The Prudent Man Rule – In 1978, the U.S. Department of Labor eased a major restriction on institutional investors known as “the Prudent Man Rule,” which kept pension funds and other trusts from participating in high-risk activities. The result was an influx of capital from institutions such as CalPERS, the retirement fund for California state employees, which utterly transformed venture investing and created Silicon Valley’s behemoth VC engine. VCs provide the funds that fuel every significant innovation in the region and beyond. And quickly. Private investors, unlike government funders, operate at lightning speed.
Differential capital gains rates – The tax rate for capital gains versus ordinary income is often cited as the most important influence on the flow of venture capital. Changes to the federal tax code between 1978 and 1981 dramatically lowered taxes on such gains from 49% (ouch!) to 20%. The difference in rate helped to offset the higher risk of such investments, ushering in an era of exuberant funding for new technologies that in 2014 alone topped $48 billion, according to the National Venture Capital Association. Relaxing the prudent man rule allowed institutional investors to participate; lower tax rates made it compelling for them to do so.
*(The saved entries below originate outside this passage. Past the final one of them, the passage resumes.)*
/-- `h` is differentiable on `re z > −1/2`. [folklore] -/
theorem differentiableOn_hnum (hχ : χ ^ 2 = 1) (hχ1 : χ ≠ 1) (hA : 0 < A) (hB : 0 < B) :
    DifferentiableOn ℂ (hnum χ A B) {z : ℂ | -(1 / 2) < z.re} := by
  intro z hz
  have hz' : -(1 / 2) < z.re := hz
  refine DifferentiableWithinAt.mul ?_ (differentiableOn_gF χ hχ hχ1 z hz)
  refine DifferentiableAt.differentiableWithinAt ?_
  refine DifferentiableAt.mul (DifferentiableAt.mul ?_ ?_) ((differentiable_eps hA hB) z)
  · exact ((differentiable_riemannZeta₁.comp
      ((differentiable_const (1 : ℂ)).add differentiable_id)) z).pow 4
  · refine (Complex.differentiableAt_Gamma _ fun m hm => ?_).comp z (differentiableAt_id.add_const 1)
    have := congrArg Complex.re hm
    simp at this
    have h0 : (0 : ℝ) ≤ m := Nat.cast_nonneg m
    linarith

/-- `F` is differentiable on `re z > −1/2` away from `z = 0`. [folklore] -/
theorem differentiableOn_Fint (hχ : χ ^ 2 = 1) (hχ1 : χ ≠ 1) (hA : 0 < A) (hB : 0 < B) :
    DifferentiableOn ℂ (Fint χ A B) ({z : ℂ | -(1 / 2) < z.re} \ {0}) := by
  intro z hz
  have hz1 : -(1 / 2) < z.re := hz.1
  have hz0 : z ≠ 0 := hz.2
  refine DifferentiableWithinAt.mul ?_ ((differentiableOn_gF χ hχ hχ1 z hz.1).mono fun x hx => hx.1)
  refine DifferentiableAt.differentiableWithinAt ?_
  refine DifferentiableAt.mul (DifferentiableAt.mul ?_ ?_) ?_
  · have h1 : (1 : ℂ) + z ≠ 1 := by intro h; exact hz0 (by linear_combination h)
    exact ((differentiableAt_riemannZeta h1).comp z (differentiableAt_id.const_add _)).pow 4
  · refine Complex.differentiableAt_Gamma _ fun m hm => ?_
    rcases Nat.eq_zero_or_pos m with rfl | hm0
    · exact hz0 (by simpa using hm)
    · have := congrArg Complex.re hm
      simp at this
      have h1 : (1 : ℝ) ≤ m := by exact_mod_cast hm0
      linarith
  · exact (differentiableAt_id.const_cpow (Or.inl (ofReal_ne_zero.2 hB.ne'))).sub
      (differentiableAt_id.const_cpow (Or.inl (ofReal_ne_zero.2 hA.ne')))

/-! ### §2. The line `re z = 2`: Mellin -/

omit [NeZero D] in
/-- `|f(n)| ≤ C n` (`d(n)³ ≤ (C₀ n^{1/3})³`). [folklore] -/
theorem exists_norm_coeff_le : ∃ C : ℝ, ∀ n : ℕ, ‖coeff χ n‖ ≤ C * n := by
  obtain ⟨C₀, hC₀, h⟩ := Sieve.exists_card_divisors_le_mul_rpow (by norm_num : (0 : ℝ) < 1 / 3)
  refine ⟨C₀ ^ 3, fun n => ?_⟩
  rcases eq_or_ne n 0 with rfl | hn
  · simp [coeff]
  have hτ := h n hn
  have hν : ‖divisorSumChar χ n‖ ≤ C₀ * (n : ℝ) ^ (1 / 3 : ℝ) := (norm_divisorSumChar_le χ n).trans hτ
  have h0 : 0 ≤ ‖divisorSumChar χ n‖ := norm_nonneg _
  have hn' : (0 : ℝ) < n := by positivity
  rw [coeff, norm_mul, norm_pow, Complex.norm_natCast]
  calc ‖divisorSumChar χ n‖ ^ 2 * (n.divisors.card : ℝ)
      ≤ (C₀ * (n : ℝ) ^ (1 / 3 : ℝ)) ^ 2 * (C₀ * (n : ℝ) ^ (1 / 3 : ℝ)) := by gcongr
    _ = C₀ ^ 3 * ((n : ℝ) ^ (1 / 3 : ℝ) * (n : ℝ) ^ (1 / 3 : ℝ) * (n : ℝ) ^ (1 / 3 : ℝ)) := by ring
    _ = C₀ ^ 3 * n := by
        rw [← Real.rpow_add hn', ← Real.rpow_add hn']; norm_num

/-- On `re z = 2`: `F(2+iy) = Γ B^{z} L(f,1+z) − Γ A^{z} L(f,1+z)`. [folklore] -/
theorem Fint_line_two (hχ : χ ^ 2 = 1) (y : ℝ) :
    Fint χ A B (2 + y * I) =
      Complex.Gamma (2 + y * I) * (B : ℂ) ^ (2 + y * I : ℂ) * L (coeff χ) (1 + (2 + y * I)) -
      Complex.Gamma (2 + y * I) * (A : ℂ) ^ (2 + y * I : ℂ) * L (coeff χ) (1 + (2 + y * I)) := by
  have hre : 0 < (2 + y * I : ℂ).re := by simp
  rw [Fint, LSeries_coeff_one_add χ hχ hre]
  ring

/-- **Mellin on `re z = 2`**: integrability and
`∫ F(2+iy) dy = 2π (W_f(B) − W_f(A))`. [folklore] -/
theorem integral_Fint_line_two (hχ : χ ^ 2 = 1) (hA : 0 < A) (hB : 0 < B) :
    Integrable (fun y : ℝ => Fint χ A B (2 + y * I)) ∧
    ∫ y : ℝ, Fint χ A B (2 + y * I) = 2 * π * (W (coeff χ) B - W (coeff χ) A) := by
  obtain ⟨C, hC⟩ := exists_norm_coeff_le χ
  have I₁ := integrable_Gamma_cpow_LSeries hC hB
  have I₂ := integrable_Gamma_cpow_LSeries hC hA
  have hfun : (fun y : ℝ => Fint χ A B (2 + y * I)) = fun y : ℝ =>
      Complex.Gamma (2 + y * I) * (B : ℂ) ^ (2 + y * I : ℂ) * L (coeff χ) (1 + (2 + y * I)) -
      Complex.Gamma (2 + y * I) * (A : ℂ) ^ (2 + y * I : ℂ) * L (coeff χ) (1 + (2 + y * I)) :=
    funext fun y => Fint_line_two χ hχ y
  rw [hfun]
  have I12 : Integrable fun y : ℝ =>
      Complex.Gamma (2 + y * I) * (B : ℂ) ^ (2 + y * I : ℂ) * L (coeff χ) (1 + (2 + y * I)) -
      Complex.Gamma (2 + y * I) * (A : ℂ) ^ (2 + y * I : ℂ) * L (coeff χ) (1 + (2 + y * I)) :=
    I₁.sub I₂
  refine ⟨I12, ?_⟩
  rw [integral_sub I₁ I₂, integral_Gamma_cpow_LSeries_eq hC hB, integral_Gamma_cpow_LSeries_eq hC hA]
  ring

/-! ### §3. The smoothed sums are real; the smoothing step -/

omit [NeZero D] in
/-- `f(n) = ν(n)²d(n)` is the real number `|ν(n)|² d(n)` (`χ² = 1`). [folklore] -/
theorem coeff_eq_ofReal (hχ : χ ^ 2 = 1) (n : ℕ) :
    coeff χ n = ((‖divisorSumChar χ n‖ ^ 2 * (n.divisors.card : ℝ) : ℝ) : ℂ) := by
  rw [coeff, Lemma31.divisorSumChar_sq_eq χ hχ n]
  push_cast
  ring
That list is by no means exhaustive. In their seminal 1992 book Venture Capital at the Crossroads, William D. Bygrave and Jeffry A. Timmons describe several other policy advantages, including simplified state and federal processes for stock offerings and over-the-counter markets such as the NASDAQ; background laws that protect workers and the environment at an efficient cost; balanced intellectual property and antitrust law; and government funding for basic science research–much of which, during the Cold War, came from the Department of Defense, which has a long history in California.
For the Internet revolution in particular, we should also add far-sighted bipartisan policies adopted during the Clinton Administration to leave the Internet economy—hardware, software, and network infrastructure–largely free of regulations and taxes, or what the Mercatus Center’s Adam Thierer calls “permissionless innovation.”
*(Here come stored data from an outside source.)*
import Summits.QuantumFields.QCD.Theorems.WindowExtinction.Negative.SpectralFlow

/-!
# `WindowExtinction` (crux stmt-QuantumFields-8964) — negative-side support:
# clause (b) is triggered by ANY eigenvalue of `D_W(U,0,1)` near the bare-mass point (σ_min ≤ |λ + m₀|)

Standing crux disprover, cycle 2 (2026-08-16). Clause (b) of EXTINCT counts the eigenvalues of the
Hermitian Wilson–Dirac operator `H_W(m₀) = Γ₅ D_W(U, m₀, 1)` in `(−r, r)`, `m₀ = m_f(k) = m_crit(k) + a_k m_f/Z_k`,
`r = c · a_k m_f/Z_k` ("coercivity defects": `σ_min(D_W + m₀) < r`). Pathwise, for every gauge field and every
unitary colour representation:

* `exists_abs_eigenvalue_lt` / `exists_root_abs_re_lt` (abstract): if a Hermitian matrix `A` has a test vector
  with `‖A v‖² < r² ‖v‖²` then `A` has an eigenvalue in `(−r, r)` (`‖Av‖² = Σ λ_i² |(U†v)_i|²`,
  `sum_norm_sq_mulVec_eq_sum_eigenvalues`).
* `coercivityDefect_of_near_root`: if the MASSLESS operator `D_W(U,0,1)` has a characteristic root `z` — real
  OR COMPLEX — with `‖z + m₀‖ < r`, then `H_W(m₀)` has an eigenvalue `e` with `|e| < r`
  (`H_W(m₀) v = (z + m₀) Γ₅ v` for the eigenvector `v`, `Γ₅` an isometry); in the crux's counting form
  `one_le_countP_coercivityDefect_of_near_root`: the clause-(b) count at flavour `f` is `≥ 1` on every field whose
  massless spectrum meets the open disc of radius `c a_k m_f/Z_k` about the bare point
  `−m_f(k) = |m_crit(k)| − a_k m_f/Z_k`.

READING (the cone). As `m_f` ranges over `(M₀, ∞)` these discs sweep the truncated CONE
`{z : |z − (E_k − t)| < c t, t > a_k M₀/Z_k}`, `E_k = −m_crit(k)`, of half-opening `arcsin c` about the
leftward real ray from the witness's edge point `E_k` (cf. crux idea `singular-value-cone`). So EXTINCT(b) forces,
flavour by flavour and in phase-quenched mean, the WHOLE spectrum of `D_W(U,0,1)` — not only its real part — out
of each such disc eventually: together with EXTINCT(a) (no real modes left of `E_k − a_k m_f/Z_k`) and TIGHT (an
accumulation of real modes in `[E_k − a_k m_f/Z_k, E_k + a_k M/Z_k]`, landed `window_realModes_ge`) the witness's
edge must be approached by the physical branch from OUTSIDE the cone, i.e. steeper than the angle `arcsin c`
(the continuum picture `E_k + i a_k λ_phys + O(a_k²)` is vertical, consistent for every `c < 1`; the witness's
`c` is exactly the sine of the admissible approach angle). The converse fails (triage r1-2 on
`singular-value-cone`: near-Krein-collision pairs give `σ_min ≈ δ²/(2|b|)` with no eigenvalue in the disc), so
this is a one-sided, necessary condition — negative-side bookkeeping, not a route to EXTINCT(b).
-/

namespace Summit.QuantumFields.QCD.Theorems.WindowExtinction.Negative

open Matrix
open Literature.MathematicalPhysics.QuantumLattice Literature.MathematicalPhysics.QuantumFieldTheory
  Literature.Probability.LatticeModels
open Summit.QuantumFields.QCD.Theorems.ExtinctionBuildsQCD.Negative
open Summit.QuantumFields.QCD.Theorems.TiltedFlatnessNegative

noncomputable section

section Abstract

variable {n : Type*} [Fintype n] [DecidableEq n]

/-- **`‖A v‖²` in eigen-coordinates**: `Σ_j ‖(A v)_j‖² = Σ_i λ_i² ‖(U† v)_i‖²` for a Hermitian matrix
`A = U diag(λ) U†` (Mathlib's `eigenvectorUnitary`). [folklore] -/
theorem sum_norm_sq_mulVec_eq_sum_eigenvalues {A : Matrix n n ℂ} (hA : A.IsHermitian) (v : n → ℂ) :
    ∑ j, ‖(A *ᵥ v) j‖ ^ 2 =
      ∑ i, hA.eigenvalues i ^ 2 * ‖((hA.eigenvectorUnitary : Matrix n n ℂ)ᴴ *ᵥ v) i‖ ^ 2 := by
  set U : Matrix n n ℂ := (hA.eigenvectorUnitary : Matrix n n ℂ) with hUdef
  have hof : (RCLike.ofReal ∘ hA.eigenvalues : n → ℂ) = fun i => ((hA.eigenvalues i : ℝ) : ℂ) := rfl
  have hU : A = U * diagonal (fun i => ((hA.eigenvalues i : ℝ) : ℂ)) * Uᴴ := by
    have h := hA.spectral_theorem
    rw [Unitary.conjStarAlgAut_apply, star_eq_conjTranspose, hof] at h
    exact h
  have hiso : Uᴴ * U = 1 := by
    rw [hUdef, ← star_eq_conjTranspose]
    exact Unitary.coe_star_mul_self hA.eigenvectorUnitary
  have hAv : A *ᵥ v = U *ᵥ (diagonal (fun i => ((hA.eigenvalues i : ℝ) : ℂ)) *ᵥ (Uᴴ *ᵥ v)) := by
    conv_lhs => rw [hU, Matrix.mul_assoc]
    rw [← mulVec_mulVec, ← mulVec_mulVec]
  rw [hAv, sum_norm_sq_mulVec_of_isometry hiso]
  refine Finset.sum_congr rfl fun i _ => ?_
  rw [mulVec_diagonal, norm_mul, mul_pow, Complex.norm_real, Real.norm_eq_abs, sq_abs]

/-- **A test vector below level `r` forces an eigenvalue in `(−r, r)`.** If `‖A v‖² < r² ‖v‖²` for a
Hermitian matrix `A`, some vector `v` and `r ≥ 0`, then `|λ_i(A)| < r` for some `i` (the smallest
`|eigenvalue|` of a Hermitian matrix is the minimum of `‖Av‖/‖v‖`). [folklore] -/
theorem exists_abs_eigenvalue_lt {A : Matrix n n ℂ} (hA : A.IsHermitian) {v : n → ℂ} {r : ℝ} (hr : 0 ≤ r)
    (h : ∑ j, ‖(A *ᵥ v) j‖ ^ 2 < r ^ 2 * ∑ j, ‖v j‖ ^ 2) :
    ∃ i, |hA.eigenvalues i| < r := by
  by_contra hno
  push Not at hno
  rw [sum_norm_sq_mulVec_eq_sum_eigenvalues hA v,
    ← sum_norm_sq_eigenvectorUnitary_conjTranspose_mulVec hA v, Finset.mul_sum] at h
  refine absurd h (not_lt.2 (Finset.sum_le_sum fun i _ => ?_))
  have hsq : r ^ 2 ≤ hA.eigenvalues i ^ 2 := by
    rw [← sq_abs (hA.eigenvalues i)]
    exact pow_le_pow_left₀ hr (hno i) 2
  exact mul_le_mul_of_nonneg_right hsq (by positivity)

/-- The same, as a characteristic root `z` with `|Re z| < r` (the roots of a Hermitian matrix are its real
eigenvalues). [folklore] -/
theorem exists_root_abs_re_lt {A : Matrix n n ℂ} (hA : A.IsHermitian) {v : n → ℂ} {r : ℝ} (hr : 0 ≤ r)
    (h : ∑ j, ‖(A *ᵥ v) j‖ ^ 2 < r ^ 2 * ∑ j, ‖v j‖ ^ 2) :
    ∃ z ∈ A.charpoly.roots, |z.re| < r := by
  obtain ⟨i, hi⟩ := exists_abs_eigenvalue_lt hA hr h
  refine ⟨((hA.eigenvalues i : ℝ) : ℂ), ?_, by simpa using hi⟩
  rw [hA.roots_charpoly_eq_eigenvalues]
  exact Multiset.mem_map.2 ⟨i, by simp, rfl⟩

/-- A root of the characteristic polynomial of a complex matrix has an eigenvector. [folklore] -/
theorem exists_eigenvector_of_mem_roots_charpoly (A : Matrix n n ℂ) {z : ℂ} (hz : z ∈ A.charpoly.roots) :
    ∃ v : n → ℂ, v ≠ 0 ∧ A *ᵥ v = z • v := by
  have hroot : A.charpoly.IsRoot z := (Polynomial.mem_roots A.charpoly_monic.ne_zero).1 hz
  have hspec : z ∈ spectrum ℂ A := Matrix.mem_spectrum_iff_isRoot_charpoly.2 hroot
  rw [spectrum.mem_iff, Matrix.isUnit_iff_isUnit_det, isUnit_iff_ne_zero, not_not] at hspec
  obtain ⟨v, hv, hv0⟩ := Matrix.exists_mulVec_eq_zero_iff.2 hspec
  refine ⟨v, hv, ?_⟩
  rw [Algebra.algebraMap_eq_smul_one, Matrix.sub_mulVec, Matrix.smul_mulVec, Matrix.one_mulVec,
    sub_eq_zero] at hv0
  exact hv0.symm

omit [DecidableEq n] in
/-- `Σ_i ‖(c • v) i‖² = ‖c‖² Σ_i ‖v i‖²`. [folklore] -/
theorem sum_norm_sq_smul (c : ℂ) (v : n → ℂ) :
    ∑ i, ‖(c • v) i‖ ^ 2 = ‖c‖ ^ 2 * ∑ i, ‖v i‖ ^ 2 := by
  rw [Finset.mul_sum]
  refine Finset.sum_congr rfl fun i _ => ?_
  rw [Pi.smul_apply, smul_eq_mul, norm_mul, mul_pow]

end Abstract

section Wilson

variable {L N : ℕ} [NeZero L] {G : Type*} [Group G] (ρ : G →* Matrix (Fin N) (Fin N) ℂ)

omit [NeZero L] in
/-- The bare mass enters `D_W` additively: `D_W(U,m,1) = D_W(U,0,1) + m·1`. [folklore] -/
theorem wilsonDirac_eq_add_mass (hρ : ∀ g, ρ g ∈ Matrix.unitaryGroup (Fin N) ℂ)
    (U : GaugeConfig 4 L G) (m : ℝ) :
    wilsonDirac ρ U m 1 = wilsonDirac ρ U 0 1 + (m : ℂ) • (1 : Matrix _ _ ℂ) := by
  rw [wilsonDirac_eq_sub_sum_wilsonHop ρ hρ U m, wilsonDirac_eq_sub_sum_wilsonHop ρ hρ U 0,
    sub_add_eq_add_sub, ← add_smul, ← Complex.ofReal_add, zero_add, add_comm 4 m]

/-- **Clause (b) is triggered by any eigenvalue of the massless operator near the bare point.** If
`D_W(U,0,1)` has a characteristic root `z` (real or complex) with `‖z + m₀‖ < r`, then the Hermitian
Wilson–Dirac operator `H_W(m₀) = Γ₅ D_W(U,m₀,1)` has an eigenvalue `e` with `|e| < r`: for the eigenvector
`v`, `H_W(m₀) v = (z + m₀) Γ₅ v` and `Γ₅` is an isometry, so `‖H_W(m₀) v‖ = |z + m₀| ‖v‖ < r ‖v‖`
(`σ_min(D_W + m₀) ≤ dist(−m₀, spec D_W(U,0,1))`). [folklore] -/
theorem coercivityDefect_of_near_root (hρ : ∀ g, ρ g ∈ Matrix.unitaryGroup (Fin N) ℂ)
    (U : GaugeConfig 4 L G) (m₀ : ℝ) {z : ℂ} (hz : z ∈ (wilsonDirac ρ U 0 1).charpoly.roots) {r : ℝ}
    (hr : ‖z + m₀‖ < r) :
    ∃ e ∈ (spinorLift gammaFive * wilsonDirac ρ U m₀ 1).charpoly.roots, |e.re| < r := by
  obtain ⟨v, hv, hDv⟩ := exists_eigenvector_of_mem_roots_charpoly _ hz
  have hH : (spinorLift gammaFive * wilsonDirac ρ U m₀ 1).IsHermitian :=
    Literature.Barriers.QuantumFields.WilsonDeterminant.isHermitian_hermitianWilsonDirac ρ hρ U m₀ 1
  have hr0 : 0 ≤ r := (norm_nonneg _).trans hr.le
  refine exists_root_abs_re_lt hH hr0 (v := v) ?_
  have hDm : wilsonDirac ρ U m₀ 1 *ᵥ v = (z + m₀) • v := by
    rw [wilsonDirac_eq_add_mass ρ hρ U m₀, add_mulVec, smul_mulVec, one_mulVec, hDv, add_smul]
  have hHv : (spinorLift gammaFive * wilsonDirac ρ U m₀ 1) *ᵥ v =
      (z + m₀) • ((spinorLift gammaFive : Matrix _ _ ℂ) *ᵥ v) := by
    rw [← mulVec_mulVec, hDm, mulVec_smul]
  have hΓ : (spinorLift gammaFive : Matrix (TorusSite 4 L × Fin N × Fin 4) _ ℂ)ᴴ *
      spinorLift gammaFive = 1 := by
    rw [Literature.Barriers.QuantumFields.WilsonDeterminant.conjTranspose_spinorLift_gammaFive,
      spinorLift_gammaFive_mul_self]
  rw [hHv, sum_norm_sq_smul, sum_norm_sq_mulVec_of_isometry hΓ]
  have hsq : ‖z + m₀‖ ^ 2 < r ^ 2 := pow_lt_pow_left₀ hr (norm_nonneg _) two_ne_zero
  exact mul_lt_mul_of_pos_right hsq (sum_norm_sq_pos hv)

/-- **Counting form** (the crux's clause (b) with `m₀ = m_crit(k) + a_k m_f/Z_k`, `r = c a_k m_f/Z_k`): the
number of characteristic roots `e` of `Γ₅ D_W(U,m₀,1)` with `|Re e| < r` is `≥ 1` on every gauge field whose
MASSLESS Wilson–Dirac spectrum meets the open disc `{z : ‖z + m₀‖ < r}`. [folklore] -/
theorem one_le_countP_coercivityDefect_of_near_root (hρ : ∀ g, ρ g ∈ Matrix.unitaryGroup (Fin N) ℂ)
    (U : GaugeConfig 4 L G) (m₀ : ℝ) {z : ℂ} (hz : z ∈ (wilsonDirac ρ U 0 1).charpoly.roots) {r : ℝ}
    (hr : ‖z + m₀‖ < r) :
    1 ≤ (spinorLift gammaFive * wilsonDirac ρ U m₀ 1).charpoly.roots.countP fun e : ℂ => |e.re| < r := by
  obtain ⟨e, he, her⟩ := coercivityDefect_of_near_root ρ hρ U m₀ hz hr
  exact Multiset.countP_pos.2 ⟨e, he, her⟩

/-- **The cone, one disc at a time** (pure bookkeeping for the READING in the module docstring): a point
`z` of the plane lies in the clause-(b) disc of the flavour with renormalised mass `m_f` iff
`‖z + (m_crit + w)‖ < c w`, `w = a_k m_f/Z_k`; for `z` on the real axis to the LEFT of the edge,
`z = −m_crit − t` with `t > 0`, this holds for `w = t`, and `c < 1` is needed for the edge point itself
(`t = 0`) to stay outside every disc. Recorded as the elementary fact: the real point `−m_crit − w` is the
centre of the disc of parameter `w`. [folklore] -/
theorem real_point_mem_disc (mcrit w c : ℝ) (hc : 0 < c) (hw : 0 < w) :
    ‖((-mcrit - w : ℝ) : ℂ) + ((mcrit + w : ℝ) : ℂ)‖ < c * w := by
  rw [← Complex.ofReal_add, show -mcrit - w + (mcrit + w) = 0 by ring, Complex.ofReal_zero, norm_zero]
  exact mul_pos hc hw

end Wilson

end

end Summit.QuantumFields.QCD.Theorems.WindowExtinction.Negative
The EU, as the new digital single market proposal suggests, is finally seeing the wisdom of that policy (just as, ironically, the FCC is threatening to undo it). And also seeing the need for a frictionless market within the EU for the free flow of information products and services between member nations—something U.S. consumers take for granted.
Another piece of Clinton-era wisdom is a U.S. law known as Section 230. Passed as part of the Communications Act of 1996, Section 230 insulates Internet companies, website hosts, and ISPs from legally liability stemming from content posted by users. It’s hard to imagine the social media revolution—think Facebook, Twitter, Instagram, and Reddit—taking place without that background rule. Which is why none of those companies came from Europe, which has no such protections.
Which isn’t to say the U.S., or even Silicon Valley, has figured out every legal hack that would make innovation flourish. U.S. immigration policy, for example, senselessly sends home visiting engineering and business students just as they finish their studies and are ready to start innovating, even when they prefer to stay here to do it. Equally counter-productive are tax policies that force foreign earnings to be spent offshore, instead of allowing them to be repatriated and invested in more innovation at home.
Europeans—or anyone else—could leverage those mistakes to gain competitive advantage in the global digital market, at an economic cost far lower than building campuses and seeding investment. But they’ll have to learn to appreciate in the first place the profound role regulation (or the lack of it) plays in the creation of economic value in the Internet economy.